Couldn't it go on axle stands in the meantime? 

There are some extremely good value wheel couriers around now.


----------



## PETER @ ECLIPSE (Apr 19, 2006)

APS in fforestfach id give a miss , they did a colour change on an impreza i did a few weeks ago, brake dust was stuck to the laquer after only 3 weeks , and when i removed the wheels the inner rims were still gold , not sure what the outcome was as the owners been a bit busy but was deffo taking them back


----------



## HAWKEY_SKYLINE (Mar 23, 2008)

Roy47 said:


> There's a good one opposite 3m's Gorseinon , I think it's behind glc auto's the jap specialist
> 
> Did mate in works alloy off his focus st after he kerbed it :doublesho
> 
> ...


yeah thats steveG60 off the vw dub forums he has moved up to fforestfach now thou 
i had my audi alloys polished up with him and he done an awsome job ! even when i kerbed them about 6 months later he still fixed the wheel for me  top bloke !

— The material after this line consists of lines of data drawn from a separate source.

/-- The bottom version: "`C(x)` is heavy and `x` is its unique lowest vertex" is null.
[cite: Timar2006, Lemma 5.2 (proof: MTP contradiction)] -/
theorem measure_isHeavy_and_isBotOf_eq_zero' (hconn : G.Connected) (hqt : IsQuasiTransitive G)
    (p : unitInterval) (o x : V) :
    bondPercolation G p {ω | IsHeavy G o (openCluster ω x) ∧ IsBotOf G o (openCluster ω x) x} = 0 := by
  set μ := bondPercolation G p with hμ
  obtain ⟨R, hR, hR'⟩ := hqt.exists_orbit_representatives
  have hRne : R.Nonempty := by obtain ⟨r, hr, -⟩ := hR o; exact ⟨r, hr⟩
  have hrep : ∀ r ∈ R, μ {ω | IsHeavy G o (openCluster ω r) ∧ IsBotOf G o (openCluster ω r) r} = 0 := by
    by_contra hno
    push Not at hno
    obtain ⟨r, hr, hne⟩ := hno
    set E := {ω : BondConfig V | IsHeavy G o (openCluster ω r) ∧ IsBotOf G o (openCluster ω r) r} with hE
    have hEm : MeasurableSet E :=
      (measurableSet_isHeavy_openCluster G o r).inter (measurableSet_isBotOf_openCluster_comp measurable_id G o r r)
    have hmtp := sum_inv_autWeight_mul_lintegral_tsum_eq_tilted G hconn R hR hR' μ
      (fun γ => (BondConfig.relabel (sym2Equiv γ.toEquiv) : BondConfig V → BondConfig V))
      (fun γ => (BondConfig.relabel (sym2Equiv γ.toEquiv)).measurable)
      (fun γ => bondPercolation_map_relabel_iso γ p)
      (F := fun x y ω => botTransport G o ω x y) (fun x y => measurable_botTransport o x y)
      (fun γ x y ω => botTransport_relabel hconn γ o ω x y) o
    have hle : ∑ i ∈ R, (autWeight G o i)⁻¹ * ∫⁻ ω, ∑' y, botTransport G o ω i y ∂μ ≠ ⊤ := by
      refine ENNReal.sum_ne_top.2 fun i _ => ENNReal.mul_ne_top
        (ENNReal.inv_ne_top.2 (autWeight_ne_zero G hconn o i)) (ne_top_of_le_ne_top ENNReal.one_ne_top ?_)
      calc ∫⁻ ω, ∑' y, botTransport G o ω i y ∂μ ≤ ∫⁻ _, 1 ∂μ :=
            lintegral_mono fun ω => tsum_botTransport_le_one o ω i
        _ = 1 := by rw [lintegral_const, measure_univ, mul_one]
    have hge : ∫⁻ ω, ∑' y, botTransport G o ω y r * relWeight G R y ∂μ = ⊤ := by
      refine eq_top_iff.2 ?_
      calc (⊤ : ℝ≥0∞) = ⊤ * μ E := by rw [ENNReal.top_mul hne]
        _ = ∫⁻ ω, E.indicator (fun _ => (⊤ : ℝ≥0∞)) ω ∂μ := by rw [lintegral_indicator_const hEm]
        _ ≤ ∫⁻ ω, ∑' y, botTransport G o ω y r * relWeight G R y ∂μ := by
            refine lintegral_mono fun ω => ?_
            by_cases hω : ω ∈ E
            · rw [Set.indicator_of_mem hω, tsum_botTransport_mul_relWeight_eq_top hconn hR hRne hω.1 hω.2]
            · rw [Set.indicator_of_notMem hω]
              exact bot_le
    have htop : ∑ j ∈ R, (autWeight G o j)⁻¹ * ∫⁻ ω, ∑' y, botTransport G o ω y j * relWeight G R y ∂μ = ⊤ := by
      refine ENNReal.sum_eq_top.2 ⟨r, hr, ?_⟩
      rw [hge, ENNReal.mul_top (ENNReal.inv_ne_zero.2 (autWeight_ne_top G hconn o r))]
    rw [htop] at hmtp
    exact hle hmtp
  obtain ⟨r, hr, ⟨γ, rfl⟩⟩ := hR x
  rw [hμ, measure_botEvent_map hconn p γ r]
  exact hrep r hr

will pm you his number :thumb::thumb:


----------



## gazzathom2 (Sep 9, 2009)

Where about in fforestfach is he got my eye on some alloys which need a touch up


----------



## jd26 (Mar 10, 2009)

Thanks Hawkey, ill check my pms when i quickly bump up to 10 posts! haha 

Is this the same steve that Jake knows (polo g40) ? as Im planning on getting in touch with him but was looking for alternatives incase.

Thanks mate


----------



## s28nhb (Aug 25, 2008)

Afan tyres in Port Talbot but i have heard mixed reports on them.


----------



## jd26 (Mar 10, 2009)

that seems to be the case with everywhere its seeming buddy, Ill have to just go for one of them and hope for the best  

(still not even 100% on colour after all this time haha its a cosmic grey ep3 - ideas on a postcard  )


----------



## s28nhb (Aug 25, 2008)

I like anthracite looks nice ,a few people are having they wheels powdercoated which looks good.


----------



## jd26 (Mar 10, 2009)

Yeah I wasnt sure about anthricite/gunmetal against the cars colour but its grown on me  - the safe option 

From what ive heard I think steveG60 only paints when he refurbs? doesnt powdercoat.. is there much difference between the two? 

Just wondering as usually people go on about powdercoating alot. 

Thanks folks


----------



## steveg60cab (Nov 22, 2009)

PETER @ ECLIPSE said:


> APS in fforestfach id give a miss , they did a colour change on an impreza i did a few weeks ago, brake dust was stuck to the laquer after only 3 weeks , and when i removed the wheels the inner rims were still gold , not sure what the outcome was as the owners been a bit busy but was deffo taking them back


hi guys, newbie first post and all that :wave:
i'm very sorry but i just can't sit back and take a comment like this, yes i am said steveg60 who runs/owns APS in fforestfach, the car in question came in for a colourchange because said owner was too busy to clean his gold wheels so often so wanted them in a colour to 'hide' the brakedust, the car was a tuned subaru with the biggest brakes i have seen on a 'saloon' car which also had race pads fitted, i strongly advised the owner not to run the pads as they would cake up the wheels more than normal, and being superleggeras they have bad nooks and crannies that attract the dust. the customer has been more than happy from what i have read, and seeing as he had his wheels done 4 months ago he has had more than enough time to come back to me if he wasn't happy. as for the gold paint on the inner rim, this would be the very outermost of the rear rim due to the way i paint them, i have to rotate the wheels by hand, and this is the only place i can hold them without making a mess, but this is not visible when the wheels are mounted on the car!!
please take the time to read his thread on scoobynet saying how happy he was with the job, and also how he doesn't clean his wheels, thus the sticking brakedust -
http://bbs.scoobynet.com/wales-26/779770-what-do-you-think-my-new-wheels.html

i'm sorry to rant on my first post, but i take a lot of time and effort to ensure my work is some of the best around, and it only takes one comment like this to ruin a reputation i have taken years to build up.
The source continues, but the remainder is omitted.